Given an unsorted set of numbers from 1 to `N`

with exactly two of them missing, find those two missing numbers.

```
{
"arr": [6, 1, 3, 2]
}
```

Output:

```
[4, 5]
```

Input has four numbers, so they must be between 1 and 6 with two missing. 4 and 5 are the missing ones. 4 is the smaller one of the two so it goes first in the output.

```
{
"arr": [3, 4, 5]
}
```

Output:

```
[1, 2]
```

- Return an array with the two missing integers. The smaller number must go first.

Constraints:

- 1 <= length of the input array <= 10
^{5} - 1 <= any number in the input array <= length of the input array + 2
- Input array contains no duplicates.

Aim for an O(N) solution with constant space without modifying the input array.

We have provided two solutions for this problem. We will refer to the size of input array `arr`

as `n`

.

- We are given an array of integers from 1 to
`N`

and two integers are missing from this array. Note that the size of the array here would be`n`

which is equal to`N - 2`

. - To find our two missing numbers, we sum all the integers from 1 to
`N`

and obtain the resultant sum. - From this sum, we subtract all integers present in the array. So the remainder turns out to be the sum of the two missing numbers.
- Now we take the average of that remainder.
- We know that one of the missing numbers would be less than or equal to the average, so we sum all the numbers from 1 to average and subtract all the numbers present in the array that is smaller than the average from this sum.
- The resultant difference gives us a smaller number and subtracting this first number from the obtained sum of the missing numbers gives us the second number.

**Example:**

Consider the following input `[1, 2, 4]`

here we see that the sum of first 5 numbers (1 to 5) – sum of numbers present in the array is 15 – 7 = 8. The average turns out to be 8 / 2 = 4. Now we compute the sum from 1 to average (here, 4) and store it in variable `sum_average`

Then we iterate over the array and subtract numbers <= average (here,4) from the computed `sum_average`

. The resultant number is 3, which is the missing number.
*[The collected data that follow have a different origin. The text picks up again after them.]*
import Summits.CriticalPhenomena.PercolationContinuityZ3.Theorems.SahiMasterFamilyAnnihilator
import Literature.Combinatorics.Sahi2008.IndependentAtoms

/-!
# Independent frames under a product measure: the all-order positivity of the tree's independent-atoms theorem, for events

Unit `prim-master-conj` (crux anchor stmt-CriticalPhenomena-4575); a bridge file.  The tree proves, for every order and
every FKG weight, `E_{n+2}(F) = n!·Σ_{j≠s} Cov(F_j, Π_{l≠j} F_l) ≥ 0` as soon as the functions OFF one slot `s` have
multiplicative joint moments (`Literature.Combinatorics.Sahi2008.sahiE_eq_sum_cov_of_indepMoments`,
`sahiE_nonneg_of_indepMoments_of_isFKGMeasure`).  Here the hypothesis is discharged for INDICATORS OF INCREASING EVENTS
under `μ_p`: events determined by pairwise disjoint coordinate sets have multiplicative joint moments
(`ex_prod_ind_eq_prod_ex`), so `E_{n+2}(1_{F_0},…,1_{F_{n+1}}) ≥ 0` whenever the events off one slot have pairwise
disjoint essential supports — an **independent frame plus one arbitrary increasing event**
(`sahiE_ind_nonneg_of_frame`).  This is the engine of the order-`k` step of the master conjecture on families with a
`Z_{k−1}` sub-family (orders 3, 4 in the tree; order 5 on paper, K4-NOTES §8 of the unit).  Everything proved; axioms
standard. [this work]
-/

noncomputable section

open scoped Classical

namespace Summit.CriticalPhenomena.PercolationContinuityZ3.Theorems

open Finset Function
open Literature.Combinatorics.Sahi2008
open Literature.Probability.Percolation (DeterminedBy determinedBy_iff determinedBy_univ)
open Literature.Probability.LatticeModels (prodBernoulli prodBernoulli_real_inter_of_determinedBy_disjoint)
open Literature.Probability.Percolation.DecisionTree (ind ind_nonneg)

variable {ι : Type*} [Fintype ι]

omit [Fintype ι] in
/-- A product of indicators is the indicator of the intersection. [folklore] -/
theorem prod_ind_eq_ind_biInter {m : ℕ} (A : Fin m → Set (Set ι)) (S : Finset (Fin m)) :
    ∏ j ∈ S, ind (A j) = ind (⋂ j ∈ S, A j) := by
  induction S using Finset.induction_on with
  | empty =>
    funext ω
    simp only [prod_empty, Pi.one_apply]
    exact (Literature.Probability.Percolation.DecisionTree.ind_of_mem (by simp)).symm
  | insert a S haS ih =>
    rw [prod_insert haS, ih, set_biInter_insert]
    funext ω
    exact (Literature.Probability.Percolation.BHK2006.ind_inter _ _ ω).symm

omit [Fintype ι] in
/-- An intersection of events determined by sets `T j` is determined by their union. [folklore] -/
theorem determinedBy_biInter {m : ℕ} (A : Fin m → Set (Set ι)) (T : Fin m → Finset ι) (S : Finset (Fin m))
    (hA : ∀ j ∈ S, DeterminedBy (A j) (↑(T j) : Set ι)) :
    DeterminedBy (⋂ j ∈ S, A j) (↑(S.biUnion T) : Set ι) := by
  induction S using Finset.induction_on with
  | empty => simp only [notMem_empty, Set.iInter_of_empty, Set.iInter_univ]; exact determinedBy_univ _
  | insert a S haS ih =>
    rw [set_biInter_insert]
    refine DeterminedBy.inter ?_ ?_
    · exact (hA a (mem_insert_self a S)).mono (by
        rw [coe_subset]; exact subset_biUnion_of_mem T (mem_insert_self a S))
    · exact (ih fun j hj => hA j (mem_insert_of_mem hj)).mono (by
        rw [coe_subset]; exact biUnion_subset_biUnion_of_subset_left T (subset_insert a S))

/-- **Multiplicative joint moments of an independent frame**: indicators of events determined by pairwise disjoint
coordinate sets have `E(Π_{j∈S} 1_{A_j}) = Π_{j∈S} P(A_j)` under `μ_p`. [this work] -/
theorem ex_prod_ind_eq_prod_ex (p : ι → unitInterval) {m : ℕ} (A : Fin m → Set (Set ι)) (T : Fin m → Finset ι)
    (S : Finset (Fin m)) (hA : ∀ j ∈ S, DeterminedBy (A j) (↑(T j) : Set ι))
    (hT : ∀ j ∈ S, ∀ j' ∈ S, j ≠ j' → Disjoint (T j) (T j')) :
    ex (bernoulliWeight p) (∏ j ∈ S, ind (A j)) = ∏ j ∈ S, ex (bernoulliWeight p) (ind (A j)) := by
  induction S using Finset.induction_on with
  | empty => simp only [prod_empty]; exact ex_one (sum_bernoulliWeight p)
  | insert a S haS ih =>
    have hA' : ∀ j ∈ S, DeterminedBy (A j) (↑(T j) : Set ι) := fun j hj => hA j (mem_insert_of_mem hj)
    have hT' : ∀ j ∈ S, ∀ j' ∈ S, j ≠ j' → Disjoint (T j) (T j') :=
      fun j hj j' hj' hne => hT j (mem_insert_of_mem hj) j' (mem_insert_of_mem hj') hne
    rw [prod_insert haS, prod_insert haS, ← ih hA' hT', prod_ind_eq_ind_biInter]
    have hmul : ind (A a) * ind (⋂ j ∈ S, A j) = ind (A a ∩ ⋂ j ∈ S, A j) := by
      funext ω; exact (Literature.Probability.Percolation.BHK2006.ind_inter _ _ ω).symm
    rw [hmul, ex_bernoulliWeight_ind, ex_bernoulliWeight_ind, ex_bernoulliWeight_ind]
    refine prodBernoulli_real_inter_of_determinedBy_disjoint p ?_ (hA a (mem_insert_self a S))
      (determinedBy_biInter A T S hA') MeasurableSet.of_discrete MeasurableSet.of_discrete
    rw [Finset.disjoint_biUnion_right]
    intro j hj
    exact hT a (mem_insert_self a S) j (mem_insert_of_mem hj) (fun h => haS (h ▸ hj))

/-- **Sahi positivity on an independent frame plus one event, every order**: if the increasing events `F_j`, `j ≠ s`,
have pairwise disjoint essential supports then `0 ≤ E_{n+2}(μ_p; 1_{F_0},…,1_{F_{n+1}})` (the event `F_s` arbitrary
increasing), for every `p ∈ [0,1]^ι`. [this work] -/
theorem sahiE_ind_nonneg_of_frame (p : ι → unitInterval) {n : ℕ} (F : Fin (n + 2) → Set (Set ι))
    (hF : ∀ j, IsUpperSet (F j)) (s : Fin (n + 2))
    (hd : ∀ j j', j ≠ s → j' ≠ s → j ≠ j' → Disjoint (esupp (F j)) (esupp (F j'))) :
    0 ≤ sahiE (bernoulliWeight p) (n + 2) (fun j => ind (F j)) := by
  refine sahiE_nonneg_of_indepMoments_of_isFKGMeasure (isFKGMeasure_bernoulliWeight p) n _ s ?_
    (fun j ω => ind_nonneg _ _) (fun j => monotone_ind_of_isUpperSet (hF j))
  intro S hs
  refine ex_prod_ind_eq_prod_ex p F (fun j => esupp (F j)) S (fun j _ => determinedBy_esupp (hF j)) ?_
  intro j hj j' hj' hne
  exact hd j j' (fun h => hs (h ▸ hj)) (fun h => hs (h ▸ hj')) hne

end Summit.CriticalPhenomena.PercolationContinuityZ3.Theorems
After this we obtain the other number, that is, 5 by subtracting 3 from the initial sum.

O(n).

We traverse the array two times.

O(1).

O(n), because of the size of input.

```
/*
Asymptotic complexity in terms of size of the given array \`n\`:
* Time: O(n).
* Auxiliary space: O(1).
* Total space: O(n).
*/
static ArrayList<Integer> find_missing_numbers(ArrayList<Integer> arr) {
int N = arr.size() + 2;
// sum of first n numbers
long sum = (N * 1l * (N + 1)) / 2;
for (int i : arr) {
sum -= i;
}
// we find the average and store sum of first average numbers
long average = sum / 2;
long sum_average = (average * (average + 1)) / 2;
long x = 0;
//sum of all numbers from arr less than average
for (int i : arr) {
if (i <= average) {
x += i;
}
}
// the resuls sum_average - x gives the smaller missing number
// we obtain the larger number using this smaller number
int num1 = (int) (sum_average - x);
int num2 = (int) (sum - num1);
ArrayList<Integer> result = new ArrayList<>();
result.add(num1);
result.add(num2);
return result;
}
```

- We will use the "exclusive or" logical operation, XOR.
- To find the two missing numbers, we take the XOR of all numbers from 1 to
`N`

and all the integers present in the array. The result gives us XOR of the two missing numbers. - Now a set bit in the XOR implies that one of the numbers has the corresponding bit set and the other one doesn't.
- So we take XOR of all numbers from 1 to
`N`

having that particular bit set and with this, we take XOR of all numbers present in the array having that particular bit set. - The result gives us one of the numbers.
- Taking XOR of this number with the XOR of the two missing numbers gives us the second number.

**Example:**

Consider the following input: `[1, 2, 4]`

.

The binary representation of the numbers 1 to 5 are

1 -> 001, 2 -> 010, 3 -> 011, 4 -> 100, 5 -> 101

Taking XOR of all numbers from 1 to 5 and all numbers present in the array gives 1 ^ 2 ^ 3 ^ 4 ^ 5 ^ 1 ^ 2 ^ 4 = 3 ^ 5 = 110 in binary representation.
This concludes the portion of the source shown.